Quando una superficie carica incontra una soluzione di elettroliti, gli ioni di segno opposto le si dispongono attorno in un’architettura precisa: prima uno strato compatto, poi una nuvola diffusa che sfuma nella soluzione. Capire questa struttura — il modello di Stern sovrapposto a quello di Gouy-Chapman — e dove cade il piano di scorrimento è il presupposto per dare un significato fisico al potenziale zeta.

Vediamo da dove nasce il doppio strato, come si articola nello strato di Stern e nello strato diffuso, dove si trova il piano di scorrimento e perché il potenziale zeta non coincide con il potenziale di superficie.

Perché si forma il doppio strato

Una superficie immersa in acqua acquista quasi sempre una carica: per dissociazione di gruppi superficiali, per adsorbimento preferenziale di certi ioni, per sostituzione nel reticolo.
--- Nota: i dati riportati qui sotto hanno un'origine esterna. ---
import Summits.CriticalPhenomena.PercolationContinuityZ3.Theorems.SahiMasterFamilyCountingModel
import Summits.CriticalPhenomena.PercolationContinuityZ3.Theorems.SahiMasterFamilyCBarRefutationPrelim
import Summits.CriticalPhenomena.PercolationContinuityZ3.Theorems.SahiMasterFamilyUCBernsteinRootable

/-!
# The ROOT-FREE criterion (GD) "good surplus dominates crossing debt": `(k−1)·P_T ≥_B A_T`, equivalently
# `k·#all-bad ≤ (k−1)·#pointed` layer by layer; its one-line reduction to conjecture (B) at every two-sided pair; its
# block form `G_T − D_T`; and its count form

Unit `prim-masterthm-p4` (gen 28; crux anchor stmt-CriticalPhenomena-4575, helper work; memo
`run/shared/lean/prim/prim-masterthm/prim-masterthm-p4/P4-GEN28-REPORT.md` §1–§2).  Companions: `…ComplementForm` (`badPoly` = `A`,
`capPoly z` = `W^{(z)}`, `Φ = Σ_z W^{(z)} − A` for every real set function), `…CountingModel` (`allBadCount`, `pointedCount`,
`Φ(mix) = Σ_s (pointed_s − allbad_s)·w^{k−s}(1−w)^s`), `…CBar` (`rooted`, `capW`, `badBlocks`, `goodBlocks`, `blockTerm`, `cbarSlack`,
`goodPart`, the root-summed identity `k·P_T = cbarSlack + goodPart`) and `…CBarRefutationPrelim` (`capW_rooted_eq_badOn`).

SETTING.  `T = Fin (n+1)`, `k = n+1`; `𝒰, 𝒱` families of subsets of `T` (union-closed and containing `univ` in the conjecture); the EDGE
POLYNOMIAL `P_T(w) = Φ_k(w·1_𝒰 + (1−w)·1_𝒱)`; `A_T(w) = badPoly (mix 𝒰 𝒱 w)` the ALL-BAD polynomial (a cycle `c` is bad for the label `U`
with weight `w·[c ∉ 𝒰]` and for the label `V` with weight `(1−w)·[c ∉ 𝒱]`); conjecture (B) for the pair = `BPos k P_T`.

**THE CRITERION (GD) (`gdSlack`, typed conjecture `GD n`).**  `gdSlack 𝒰 𝒱 w := n·P_T(w) − A_T(w)` (`= (k−1)·P_T − A_T`).  Three readings:
 * COUNT FORM (`gdSlack_eq_sum_counts`, `bpos_gdSlack_iff_counts`): the degree-`k` Bernstein coefficient of index `s` of `gdSlack` is
   `n·pointedCount_s − (n+1)·allBadCount_s`, so `BPos k gdSlack ⟺ ∀ s, k·#{all-bad configurations of layer s} ≤ (k−1)·#{pointed ones}` —
   versus (B) `⟺ #all-bad_s ≤ #pointed_s` (`CountingModel.bpos_mix_of_counts`): (GD) asks for the SAME count inequality with the constant
   `k/(k−1) > 1`.  In the coin model (uniform `σ ∈ S_k`, i.i.d. labels): `P(all cycles bad) ≤ (1 − 1/k)·P(all cycles of σ−y bad off y)`
   for a uniform point `y`, i.e. `P(all-bad | σ is not the full cycle) ≤` the pointed all-bad probability.
 * BLOCK FORM (`gdSlack_eq_goodPart_add_debtPart`, for pairs containing `univ` in both families): `gdSlack = goodPart + debtPart`, the
   ROOT-SUMMED block sum `Σ_z Σ_{B ∋ z, B ≠ T} (|B|−1)!·γ_B·P_{T∖B} = Σ_{∅≠B⊊T} |B|!·γ_B·P_{T∖B}` over ALL proper blocks (`γ_B = 1−β_B`),
   i.e. `G_T − D_T` with `G_T = goodPart` (good complements, `P_{T∖B} ≥_B 0` under (B♮)) and `−D_T = debtPart` (bad complements,
   `P_{T∖B} ≤_B 0` by the sign law): **(GD) ⟺ the good surplus dominates the crossing debt, summed over all roots** — the cap terms
   `W^{(z)}` of the block expansion are not used at all.  Compare (C̄) (`RootSummed.CBar`, REFUTED from 11 points, `…CBarRefutation`):
   `cbarSlack = Σ_z W^{(z)} + debtPart ≥_B 0` uses the caps and concedes the good surplus; `cbarSlack + goodPart = gdSlack + Σ_z W^{(z)} = k·P_T`.
 * REDUCTION (`bpos_mix_of_gdSlack`, NO hypothesis on the families): `k·P_T = gdSlack + (P_T + A_T)` and `P_T + A_T = Σ_z W^{(z)} ≥_B 0`
   (`ComplementForm.bpos_phiSet_mix_add_badPoly`), so **`BPos k gdSlack ⇒ BPos k P_T`**: (GD) at a pair implies conjecture (B) for that
   pair OUTRIGHT — no induction over restrictions, no root choice, no one-sided companion (`bpos_mix_of_GD`, `phiSet_mix_nonneg_of_GD`).

EVIDENCE (P4-GEN28-REPORT §1; exact integer arithmetic outside the kernel): `k = 4` EXHAUSTIVE — all 374 715 ordered two-sided pairs of
union-closed families containing `univ` (165 orbit representatives × 2 271 families): 0 failures (and the one-sided analogue `G ≥ D`: all
34 485 pairs, 0 failures); random union-closed pairs `k = 5, 6`; the pinned-block family `PB(b)` for all `b ≤ 11` (`k ≤ 13`), on which (C̄), the
A-criterion and the smaller-side root-sum die: `gdSlack = (b−1)!·(1−w)·u^{b−1}·(b·u² − w(1−w)) ≥_B 0`; ADVERSARIAL hill-climbing in the dense
regime (families given by unions of non-member stars, `k = 6…12`, ≈ 3.7·10⁵ evaluations) and in the generic regime (union-closures of random
generators, `k = 5…8`, ≈ 4.9·10⁵ evaluations): 0 failures, the minimum `0` being ATTAINED in interior layers (equality cases: `𝒰 = 𝒱 = {T}`
in every layer; the "glued pair" families `{S : S ∩ {a,b} ∈ {∅, {a,b}}}`; nested pairs with `G = 0`); `k = 5` exhaustive (kit job, report §1).
Refinements that FAIL already on 4 points: per block size, per root, cumulative in the block size, weights `|B|²·(|B|−1)!`.  The variant with
weights `(|B|−1)!` instead of `|B|!` ((R2): "cycle-marked all-bad configurations obey the (B) count inequality") also has 0 failures in all of
the above but has no reduction to (B).
HULL FORM (`GDHull k`, appended): for every finite mixture `β` of union-closed indicators, `A(β) ≤ k·Φ_{k+1}(β)` pointwise; `ucHullNonneg_of_GDHull`:
`(GD-hull)_{k+1} ⇒ (UC-hull)_{k+1}` (`0 ≤ A(β)`), so the polytope form of (GD) implies Sahi positivity on the whole union-closed polytope.
THEOREM (`bpos_gdSlack_of_disjointUnion`, appended): (GD) holds for every union-closed pair containing `univ` with the DISJOINT-UNION condition (nested pairs, up-sets,
union-closed unions) — every block term is `≥_B 0` because every restriction is rootable (`…UCBernsteinRootable`); `bpos_gdSlack_of_restrictions` is the general lemma.
STATUS UPDATE (appended the same day): **(GD) IS REFUTED from 6 points** by the bi-glued pair of P4-GEN20 (`gdSlack` layer-3 coefficient `−72`;
pointwise from 8 points); the `(|B|−1)!`-weighted sibling (R2) (`r2Slack`, typed `R2 n`, theorem on the disjoint-union class) survives every test — see the
last section.  The reductions `bpos_mix_of_gdSlack`, `ucHullNonneg_of_GDHull` stay valid as implications from (now known to be false in general) hypotheses;
`bpos_gdSlack_of_disjointUnion` stays a theorem.
HONEST FRAMING: definitions, three identities, typed conjectures (GD, GDHull: REFUTED; R2: open), proved one-line reductions and (GD)/(R2) on the rootable-by-(HD) class; (GD) itself, conjecture (B),
`UCHullNonneg k` (k ≥ 8), Sahi's `C_k` and the master theorem remain OPEN.  (GD) is tight (slack exactly `0` in some layer) on a rich family of
pairs, so any proof must be an exact accounting.  Axioms standard. [this work]
-/

noncomputable section

open scoped Classical

namespace Summit.CriticalPhenomena.PercolationContinuityZ3.Theorems

namespace GoodDebt

open Finset Function Equiv
open Literature.Combinatorics.Sahi2008
open Literature.Combinatorics.Sahi2008.CycleForm
open PrincipalCapBeta (phiSet realF realW)
open BernsteinPos UCBernsteinNested RootSummed ComplementForm

variable {n : ℕ}

/-! ### The (GD) slack and the reduction to (B) -/

/-- **The (GD) slack** `n·P_T(w) − A_T(w) = (k−1)·Φ_k(w·1_𝒰 + (1−w)·1_𝒱) − A(w·1_𝒰 + (1−w)·1_𝒱)` (`k = n+1`). [this work] -/
def gdSlack (𝒰 𝒱 : Finset (Finset (Fin (n + 1)))) (w : ℝ) : ℝ :=
  (n : ℝ) * phiSet (n + 1) (mix 𝒰 𝒱 w) - badPoly (mix 𝒰 𝒱 w)

/-- `k·P_T = gdSlack + Σ_z W^{(z)}` (complement form `P_T = Σ_z W^{(z)} − A_T`). [this work] -/
theorem succ_mul_phiSet_eq_gdSlack_add (𝒰 𝒱 : Finset (Finset (Fin (n + 1)))) (w : ℝ) :
    ((n : ℝ) + 1) * phiSet (n + 1) (mix 𝒰 𝒱 w) = gdSlack 𝒰 𝒱 w + ∑ z : Fin (n + 1), capPoly z (mix 𝒰 𝒱 w) := by
  unfold gdSlack
  rw [← phiSet_add_badPoly]
  ring

/-- The sum of the cap polynomials `Σ_z W^{(z)}` along a two-family mixture is Bernstein-positive of degree `k`. [this work] -/
theorem bpos_sum_capPoly_mix (𝒰 𝒱 : Finset (Finset (Fin (n + 1)))) :
    BPos (n + 1) (fun w => ∑ z : Fin (n + 1), capPoly z (mix 𝒰 𝒱 w)) :=
  BPos.sum univ (fun z w => capPoly z (mix 𝒰 𝒱 w)) fun z _ => (bpos_capPoly_mix 𝒰 𝒱 z).mono (Nat.le_succ n)

/-- **THE REDUCTION (every pair of families, no hypothesis).**  If the (GD) slack `(k−1)·P_T − A_T` is Bernstein-positive of degree `k`,
then so is the edge polynomial `P_T`: `k·P_T = gdSlack + Σ_z W^{(z)}` with `Σ_z W^{(z)} ≥_B 0`. [this work] -/
theorem bpos_mix_of_gdSlack (𝒰 𝒱 : Finset (Finset (Fin (n + 1)))) (h : BPos (n + 1) (gdSlack 𝒰 𝒱)) :
    BPos (n + 1) (fun w => phiSet (n + 1) (mix 𝒰 𝒱 w)) := by
  have hk : BPos (n + 1) (fun w => ((n : ℝ) + 1) * phiSet (n + 1) (mix 𝒰 𝒱 w)) :=
    (h.add (bpos_sum_capPoly_mix 𝒰 𝒱)).congr fun w => (succ_mul_phiSet_eq_gdSlack_add 𝒰 𝒱 w).symm
  have hpos : (0 : ℝ) ≤ 1 / ((n : ℝ) + 1) := by positivity
  refine (hk.smul hpos).congr fun w => ?_
  have hne : ((n : ℝ) + 1) ≠ 0 := by positivity
  field_simp

/-! ### The count form -/

/-- **Count form of the (GD) slack**: its degree-`k` Bernstein coefficient of index `s` is `n·pointedCount_s − (n+1)·allBadCount_s`. [this work] -/
theorem gdSlack_eq_sum_counts (𝒰 𝒱 : Finset (Finset (Fin (n + 1)))) (w : ℝ) :
    gdSlack 𝒰 𝒱 w = ∑ s ∈ range (n + 2),
      (((n : ℝ) * pointedCount 𝒰 𝒱 s - ((n : ℝ) + 1) * allBadCount 𝒰 𝒱 s) * (w ^ (n + 1 - s) * (1 - w) ^ s)) := by
  unfold gdSlack
  rw [phiSet_mix_eq_sum_counts, badPoly_mix_eq_sum_configs, sum_configs_by_layer w (LabelTransport.AllBad 𝒰 𝒱), mul_sum,
    ← sum_sub_distrib]
  unfold allBadCount
  exact sum_congr rfl fun s _ => by ring

/-- **(GD) as a count inequality**: `BPos k gdSlack ⟺ ∀ s, k·#all-bad_s ≤ (k−1)·#pointed_s` (`k = n+1`). [this work] -/
theorem bpos_gdSlack_iff_counts (𝒰 𝒱 : Finset (Finset (Fin (n + 1)))) :
    BPos (n + 1) (gdSlack 𝒰 𝒱) ↔ ∀ s ≤ n + 1, (n + 1) * allBadCount 𝒰 𝒱 s ≤ n * pointedCount 𝒰 𝒱 s := by
  constructor
  · intro h s hs
    have key := UCBernsteinNested.bernstein_coeff_nonneg_of_bpos h
      (fun s => (n : ℝ) * pointedCount 𝒰 𝒱 s - ((n : ℝ) + 1) * allBadCount 𝒰 𝒱 s) (fun w => gdSlack_eq_sum_counts 𝒰 𝒱 w) s hs
    have key' : ((n : ℝ) + 1) * allBadCount 𝒰 𝒱 s ≤ (n : ℝ) * pointedCount 𝒰 𝒱 s := sub_nonneg.1 key
    exact_mod_cast key'
  · intro h
    refine (BPos.sum (range (n + 2)) (fun s w => (((n : ℝ) * pointedCount 𝒰 𝒱 s - ((n : ℝ) + 1) * allBadCount 𝒰 𝒱 s) *
      (w ^ (n + 1 - s) * (1 - w) ^ s))) fun s hs => ?_).congr fun w => (gdSlack_eq_sum_counts 𝒰 𝒱 w).symm
    have hs' : s ≤ n + 1 := by have := mem_range.1 hs; omega
    refine bpos_monomial ?_ (n + 1 - s) s (by omega)
    have h1 : ((n : ℝ) + 1) * allBadCount 𝒰 𝒱 s ≤ (n : ℝ) * pointedCount 𝒰 𝒱 s := by exact_mod_cast h s hs'
    exact sub_nonneg.2 h1

/-! ### The block form `G_T − D_T` (pairs containing `univ` in both families) -/

/-- The cap term of the pair rooted at `z` is the cap polynomial `W^{(z)}` of the pair. [this work] -/
theorem capW_rooted_eq_capPoly (z : Fin (n + 1)) (𝒰 𝒱 : Finset (Finset (Fin (n + 1)))) (w : ℝ) :
    capW (rooted z 𝒰) (rooted z 𝒱) w = capPoly z (mix 𝒰 𝒱 w) := by
  rw [CBarRefutation.capW_rooted_eq_badOn, ← badSum_realW_ne]
  unfold badOn
  let e : {x // x ≠ z} ≃ {x // x ∈ (univ : Finset (Fin (n + 1))).erase z} :=
    Equiv.subtypeEquivRight fun x => by simp only [mem_erase, mem_univ, and_true]
  rw [← badSum_comp_equiv (realW (mix 𝒰 𝒱 w)) e]
  rfl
Quella carica deve essere bilanciata da una controcarica di segno opposto presente nella soluzione. Il sistema globale resta elettricamente neutro, ma la separazione locale fra carica superficiale e controcarica genera una struttura stratificata: il doppio strato elettrico. Il modo in cui la controcarica si distribuisce determina come il potenziale cala dalla superficie verso il cuore della soluzione.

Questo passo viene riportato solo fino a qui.